- Required action -
Each line below from the one containing "1.1, Kob13 Cor" through the one containing "for the relaxed" is to be given again exactly, and no line outside that span.

- Records contained in a dataset -
import Mathlib
import HarnessLib
import HarnessLib.Audit
import Summits.BirchSwinnertonDyer.Statement
import Summits.BirchSwinnertonDyer.BirchSwinnertonDyer.Theorems.RamifiedSevenEllipticUnitsMechanismBridgeZp
import Summits.BirchSwinnertonDyer.BirchSwinnertonDyer.Theorems.CMRungInputs
import HarnessLib.Audit.Status.Attr

/-!
Route: RamifiedSevenEllipticUnits

It suffices to show, for every global minimal model `W` of a curve in the class 𝒞₇
(`X12.ClassCSeven`: CM by `ℚ(√−7)`,
analytic rank one, good ordinary at `2`, every bad prime `q ≠ 7` split in `K` — an INFINITE family:
the quadratic twists
of `49a1` / `49a2` meeting those local conditions; its 26 members of conductor `< 5·10⁵` are the
cell's certified census
— Route U 25/26 per-member BSD₇ assemblies modulo print binders + CERTIFIED-DATUM W-79A; CENSUS26 —
which decides no instance
of the leaf beyond those members), the three O11 statements AT THE RAMIFIED PRIME `p = 7` of
`Rank1Residual/X12/O11/RamifiedStrictDescent.lean`: (R-EU) the elliptic-unit index
law `EllipticUnitIndexSeven` (Rubin's two-variable main conjecture over `K` read at the ramified
prime as
`ord_𝔭 [units : elliptic units]_χ = ord_𝔭 (L^alg · ∏ c_v · #Ш-free part)`; since rev 13 SPLIT into
the cite-level IMC identity
`EllipticUnitIMCSeven` (support, in print) and the ATTACKED value law `EllipticUnitValueSeven`
(crux: Perrin-Riou's law for the
bottom elliptic-unit class at the ramified prime, relative to the IMC identity — the one statement
not in print), (R-tors) strict `7`-torsion
vanishing `StrictTorsionSeven`, and (R-ctrl) strict anticyclotomic control `StrictControlSeven`.
This route
closes the registered RUNG LEAF K7r `X12.CMRamifiedSeven` (D-0061: BSD(E, p) for every `E ∈ 𝒞₇` and
EVERY prime `p`), not the summit: `p ≠ 7` is already a tree theorem (`X12/CMSevenAwayFromSeven`).
Lean: `∀ (W : WeierstrassCurve ℚ) [W.IsElliptic] [W.IsGloballyMinimal] [Fact (Nat.Prime 7)],
Summit.BirchSwinnertonDyer.Rank1Residual.X12.ClassCSeven W →
Summit.BirchSwinnertonDyer.Rank1Residual.X12.O11.RamifiedCMEllipticUnitIndexAt W 7 ∧
Summit.BirchSwinnertonDyer.Rank1Residual.X12.O11.RamifiedCMStrictTorsionAt W 7 ∧
Summit.BirchSwinnertonDyer.Rank1Residual.X12.O11.RamifiedCMStrictControlAt W 7`

CLOSES_TARGET: closes rung K7r of BirchSwinnertonDyer: Summit.BirchSwinnertonDyer.Rank1Residual.X12.CMRamifiedSeven (D-0061; not the summit Statement) — the deciding theorem of this route concludes that registered leaf instead of the Statement decl `BirchSwinnertonDyer` (class rung: servable and labelled, never counted as concluding the summit Statement).

Rationale: WHY THIS LINE. At a prime `p` ramified in the CM field no `p`-adic Gross–Zagier / BDP formula is in
print (BurungaleKobayashiNakamuraOta2026
Thm 1.2 / §1.4 prove the anticyclotomic main conjecture at ramified `p` but give no leading-term
formula; LiLiuTian2024,
Kobayashi2013, LiTianYanZhu2025 all exclude `p | d_K`), so the height side (barrier
`AnticyclotomicHeightDegeneracy`) is
avoided altogether: the line imports Rubin's Euler system of ELLIPTIC UNITS (Rubin1991MainConj,
two-variable main
conjecture incl. `p | #𝒪_K^×`-free ramified case for `p = 7 ∤ 2·3`) and reads BSD(E,7) off an INDEX
formula plus two
finite-level control statements, exactly the three hypotheses of the LANDED consumer
`X12.ClassCSeven.forall_bsdp_of_O11_halves` (p397188) — Iwasawa theory of `ℤ_7`-extensions of
`ℚ(√−7)` in which `7`
is totally ramified (Rubin1987LocalUnits for the local units, AgboolaHoward2006 / Castella2018-type
anticyclotomic
control). What it does that no open route does: every listed BSD route (KatoTransfer, SelmerRank,
PAdicOrderV2, …) works
at good ordinary / supersingular `p`; the negatives index has no statement at a ramified CM prime.

RANKED CRUXES. #2 EllipticUnitIndexSeven (crux) — (R-EU)@7 on 𝒞₇ — for every global minimal `W` in
𝒞₇, the ramified-prime elliptic-unit index law `O11.RamifiedCMEllipticUnitIndexAt W 7` (Rubin's main
conjecture over `K = ℚ(√−7)` specialised to the character of `W` at the prime `𝔭 | 7`, as typed in
`X12/O11/RamifiedStrictDescent.lean`). [difficulty: XL] (why it might fail: Rubin's two-variable
main conjecture is proved for `p ∤ #𝒪_K^× · [K:ℚ]`-type hypotheses; at `p = 7 = −d_K` the
μ-invariant/local-units input (Rubin1987LocalUnits) is the totally ramified case, where the
index-to-L-value specialisation can lose a power of 7 (root-of-unity / different factor).)
[Rubin1991MainConj, Rubin1987LocalUnits, BurungaleKobayashiNakamuraOta2026, arXiv:2608.06879]
#3 StrictTorsionSeven (crux) — (R-tors)@7 on 𝒞₇ — strict `7`-torsion vanishing
`O11.RamifiedCMStrictTorsionAt W 7` for every global minimal `W` in 𝒞₇ (no `7`-torsion in the
relevant strict Selmer module over the anticyclotomic tower at the ramified prime). [difficulty: L]
(why it might fail: at the ramified prime the formal group of `W/ℚ_7` has height-one reduction only
after the totally ramified twist; `E(K_𝔭)[7] = 0` holds for 𝒞₇ members but the STRICT module over
the tower may acquire 7-torsion from the norm-incompatibility of local points (no Perrin-Riou basis
at ramified p).) [AgboolaHoward2006, Rubin1987LocalUnits, BurungaleKobayashiOta2021,
arXiv:2508.17776]
#4 StrictControlSeven (crux) — (R-ctrl)@7 on 𝒞₇ — strict anticyclotomic control
`O11.RamifiedCMStrictControlAt W 7` for every global minimal `W` in 𝒞₇ (Mazur-type control for the
strict Selmer group along the anticyclotomic `ℤ_7`-extension of `ℚ(√−7)`, finite bounded kernel and
cokernel at level 0). [difficulty: L] (why it might fail: control theorems at primes where the
extension is totally ramified AND the curve has additive reduction need the local condition to be
cofinitely generated with controlled universal norms; for additive reduction at 7 the universal-norm
subgroup can be of infinite index (Greenberg LNM1716 §3 caveat).) [GreenbergLNM1716,
AgboolaHoward2006, Castella2018, BurungaleKobayashiNakamuraOta2026]
#9 FrameDataSeven (support) — frame data at 7 for each `W ∈ 𝒞₇` — the CM field `K` with the prime `𝔭
∋ 7`, an isogenous global-minimal twin `W'` with its frame `O11.IsFrame W 7 K 𝔭 W' C`, an
anticyclotomic `ℤ_7`-extension with a topological generator, and for `W` and `W'` a generator `P` of
`E(ℚ)/tors` with its exact `7`-divisibility level `n` in `E(ℚ_7)` and `E(ℚ_7)[7] = 0`; provable now
member-by-member from the class list (26 curves) — bookkeeping, not a crux. [difficulty:
provable-now] [Miller2011LMS, SilvermanATAEC1994, BurungaleKobayashiNakamuraOta2026]
#9 PublishedFactsSeven (support) — the published named facts the consumer takes as hypotheses, as
ONE conjunction: Rubin/Coates–Wiles rank-0 CM BSD triple, entire continuation of `L(E,s)`, LLT24 Thm
1.1, Kob13 Cor 1.4, LTYZ25 Thm 1.1 (BSD(E,p) for CM rank one at the NON-ramified primes),
Gross–Zagier I.7.3, GZK rank ≤ 1 ⇒ rank = analytic rank and Ш finite, Cassels isogeny invariance of
the BSD quotient — each a cite-tagged `def … : Prop` of Literature, discharged by `(h : X)`.
[difficulty: provable-now] [LiLiuTian2024, Kobayashi2013, LiTianYanZhu2025, GrossZagier1986,
Cassels1965ArithmeticVIII, BurungaleFlach2024]

TWO-LAYER PLAN. EllipticUnitIndexSeven ⇐ (Rubin two-variable main conjecture for `K = ℚ(√−7)`, `p =
7`, as a Literature named fact) → (specialisation
to the Hecke character of `W` at `𝔭`: the index of elliptic units in local units at the ramified
prime equals the 𝔭-adic valuation of
`L(ψ̄,1)/Ω` up to a 7-unit) → EllipticUnitIndexSeven. StrictControlSeven ⇐ (control for the relaxed
Selmer group, Greenberg) →
(comparison relaxed/strict at the unique ramified prime: finite index given `E(ℚ_7)[7] = 0` from
FrameDataSeven) → StrictControlSeven.

KILL CRITERIA. A refutation of EllipticUnitIndexSeven on ONE member of 𝒞₇ (e.g. `49a1` twisted,
where Route-U certificates give BSD₇ independently:
a mismatch between the certified `#Ш[7^∞]` and the index side) closes the route
`refuted:EllipticUnitIndexSeven`; a counterexample to
StrictControlSeven (infinite universal-norm index at 7 for additive reduction) forces a pivot to the
relaxed-Selmer formulation (new
item, same leaf). If Route-U (ram, `X12/O11/RouteU*.lean`) certifies BSD₇ for all 26 members
directly, the leaf closes without this
route (moot, `superseded`).

NOT DECOMPOSED YET. The passage Rubin-main-conjecture ⇒ (R-EU) at the ramified prime (the
different/root-of-unity factor at `𝔭 | 7`), and the
relaxed-vs-strict comparison inside (R-ctrl); both are layer-2 children once a prover has the frame
data of one member in hand.
Member-by-member frame data (26 curves) is support, proved on demand.

CHEAPEST FALSIFIER. Member `5929e1` (= `49a1^(−11)`-type unit-case member): Route-U has CERTIFIED
`BSD(5929e1, 7)` in the tree (ram p404110
`RouteUSeven5929`, p404516 `RouteUPrimeMember`: `#Ш[7^∞] = 1`, Tamagawa and index by decide+kernel).
Evaluate the (R-EU) index side
for this member (elliptic-unit index at 𝔭 = (√−7) via the Bernoulli–Hurwitz number, BG85 (8.3)): if
its 7-adic valuation is not
`0` the crux EllipticUnitIndexSeven is false as typed. Not run by me (needs the O11 index definition
unfolded; a refuter's first job).

NUMBERS. 𝒞₇: 26 isogeny classes, conductor `49·m²`, `N < 500000` (Miller2011LMS-style class list,
tree `X12.ClassCSeven`); Route-U census
(TARGET §5): per-member BSD₇ instantiated 1/26 (5929e1), generic prime-member theorem landed (q ∈
{11,23,43,67,71}), full-BSD
corollaries 0/26. `p = 7`: `E(ℚ_7)[7] = 0` for all members (additive reduction, `c_7 ∈ {1,2,4}`).

DEFINITION REQUESTS. None: `O11.RamifiedCMEllipticUnitIndexAt`, `RamifiedCMStrictTorsionAt`,
`RamifiedCMStrictControlAt`, `IsFrame` are tree
definitions (`X12/O11/RamifiedStrictDescent.lean`, p396xxx series); the leaf `X12.CMRamifiedSeven`
is p405122.

Novelty: Searches (2026-08-25): lit search "anticyclotomic ramified primes CM elliptic units main conjecture"
(corpus kw: 2 docs — paper:arxiv-2608.06879 pp 1,41,43; paper:arxiv-2508.17776 p59; remote: arxiv 2,
zbmath 2, crossref 6, openalex/s2 HTTP 429); lit search --hybrid "BSD formula CM elliptic curve at
the ramified prime elliptic units index" (8 docs, all textbooks: silverman2009 pp 398/415,
delbourgo2008 p16, coates1999 pp 70/215 — no ramified-prime formula); lit galaxy search "ramified
primes|elliptic units|anticyclotomic" --star all (8 hits, none relevant: lecture notes, ANT vol 13
front matter, Vasiu surjectivity); lean search 'RamifiedCMEllipticUnitIndexAt' (tree only: O11
files); ledger negatives --problem BirchSwinnertonDyer (no statement at a ramified CM prime).
Nearest prior art found: [corpus:paper:arxiv-2608.06879 p.1] BurungaleKobayashiNakamuraOta2026
(anticyclotomic CM main conjecture AT RAMIFIED PRIMES, Thm 1.2; §1.4: no p-adic Gross–Zagier / BSD
formula there); [corpus:paper:arxiv-2508.17776 p.59] BKNO local sign decomposition (cites the
former); Rubin1991MainConj (two-variable main conjecture, elliptic units).
Delta: reads the `7`-part of BSD for the `ℚ(√−7)` class off Rubin's elliptic-unit INDEX at the
ramified prime plus two finite-level strict-Selmer statements, where print stops at the main
conjecture without a leading-term formula.
Claimed grade: new-combination  [refs: paper:arxiv-2608.06879, paper:arxiv-2508.17776, BurungaleKobayashiNakamuraOta2026]

Barriers (technique_class: iwasawa-main-conjecture, elliptic-units, strict-control): - technique_class: iwasawa-main-conjecture, elliptic-units, strict-control
- Literature.Barriers.BirchSwinnertonDyer.ExceptionalZeroBarrier: outside — needs SPLIT MULT p; 7 is
ADDITIVE on 𝒞₇.
- Literature.Barriers.BirchSwinnertonDyer.ExceptionalZeroBarrierNarrow: outside — no MTT `L_p(E,T)`
used.
- Literature.Barriers.BirchSwinnertonDyer.PAdicHeightBarrier: outside — no p-adic height.
- Literature.Barriers.BirchSwinnertonDyer.PAdicHeightBarrierNarrow: outside — no ordinary
`L_p(f,α,T)`.
- Literature.Barriers.BirchSwinnertonDyer.SelmerRankBarrier: discharged — rank = r_an, Ш finite
(GZK).
- Literature.Barriers.BirchSwinnertonDyer.AnticyclotomicHeightDegeneracy: outside — no height.
- Literature.Barriers.BirchSwinnertonDyer.HeegnerPointBarrier: other system (elliptic units), no
Heegner class at 7.
- Literature.Barriers.BirchSwinnertonDyer.EisensteinMuBarrier: outside by hypothesis — Prop 5.7
needs ordinary/mult p on the cyclotomic line; 7 is additive, towers anticyclotomic, Rubin IMC
μ-free. RIDER (J): 7 IS Eisenstein on 𝒞₇ (rational 7-isogeny); any cyclotomic-μ/GV import re-enters.
- Literature.Barriers.BirchSwinnertonDyer.ReducibleAnticyclotomicAtBadP: outside class X2 (Mult ∧
Red) and its inputs (Heegner/BDP/BF); CM elliptic-unit IMC printed AT the bad CM prime (Rubin 1991
4.1(ii); BKNO §3); the value formula at 𝟙 there is NOT in print — it IS this route's open crux.
- Literature.Barriers.BirchSwinnertonDyer.AnomalousHeegnerLogWall: outside (`Anom` ⇒ good p).
Negatives: nil.

History (route lifecycle, newest last):
- 2026-08-26T13:32:49Z · AUTO-CRUX (edit): EllipticUnitIMCSeven — hypotheses of the deciding theorem that nothing in the route derives are cruxes (planner-bsd-cm-plan-g18-0)
- 2026-08-26T14:39:15Z · AUTO-CRUX (edit): EllipticUnitIMCSeven — hypotheses of the deciding theorem that nothing in the route derives are cruxes (planner-bsd-cm-plan-g18-0)

sub-problem: BirchSwinnertonDyer · status: open · opened planner-bsd-cm-plan-g10-0 2026-08-25T21:13:34Z · rev 24 · ledger route-BirchSwinnertonDyer-RamifiedSevenEllipticUnits
GENERATED by the gate from the ledger (D-0016/17). Provers cite these decls: `theorem foo : Summit.BirchSwinnertonDyer.BirchSwinnertonDyer.Theses.RamifiedSevenEllipticUnits.<Decl> := …` in Summits/BirchSwinnertonDyer/BirchSwinnertonDyer/Theorems/<Name>.lean.
-/

namespace Summit.BirchSwinnertonDyer.BirchSwinnertonDyer.Theses.RamifiedSevenEllipticUnits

- Written solution -
1.1, Kob13 Cor 1.4, LTYZ25 Thm 1.1 (BSD(E,p) for CM rank one at the NON-ramified primes),
Gross–Zagier I.7.3, GZK rank ≤ 1 ⇒ rank = analytic rank and Ш finite, Cassels isogeny invariance of
the BSD quotient — each a cite-tagged `def … : Prop` of Literature, discharged by `(h : X)`.
[difficulty: provable-now] [LiLiuTian2024, Kobayashi2013, LiTianYanZhu2025, GrossZagier1986,
Cassels1965ArithmeticVIII, BurungaleFlach2024]

TWO-LAYER PLAN. EllipticUnitIndexSeven ⇐ (Rubin two-variable main conjecture for `K = ℚ(√−7)`, `p =
7`, as a Literature named fact) → (specialisation
to the Hecke character of `W` at `𝔭`: the index of elliptic units in local units at the ramified
prime equals the 𝔭-adic valuation of
`L(ψ̄,1)/Ω` up to a 7-unit) → EllipticUnitIndexSeven. StrictControlSeven ⇐ (control for the relaxed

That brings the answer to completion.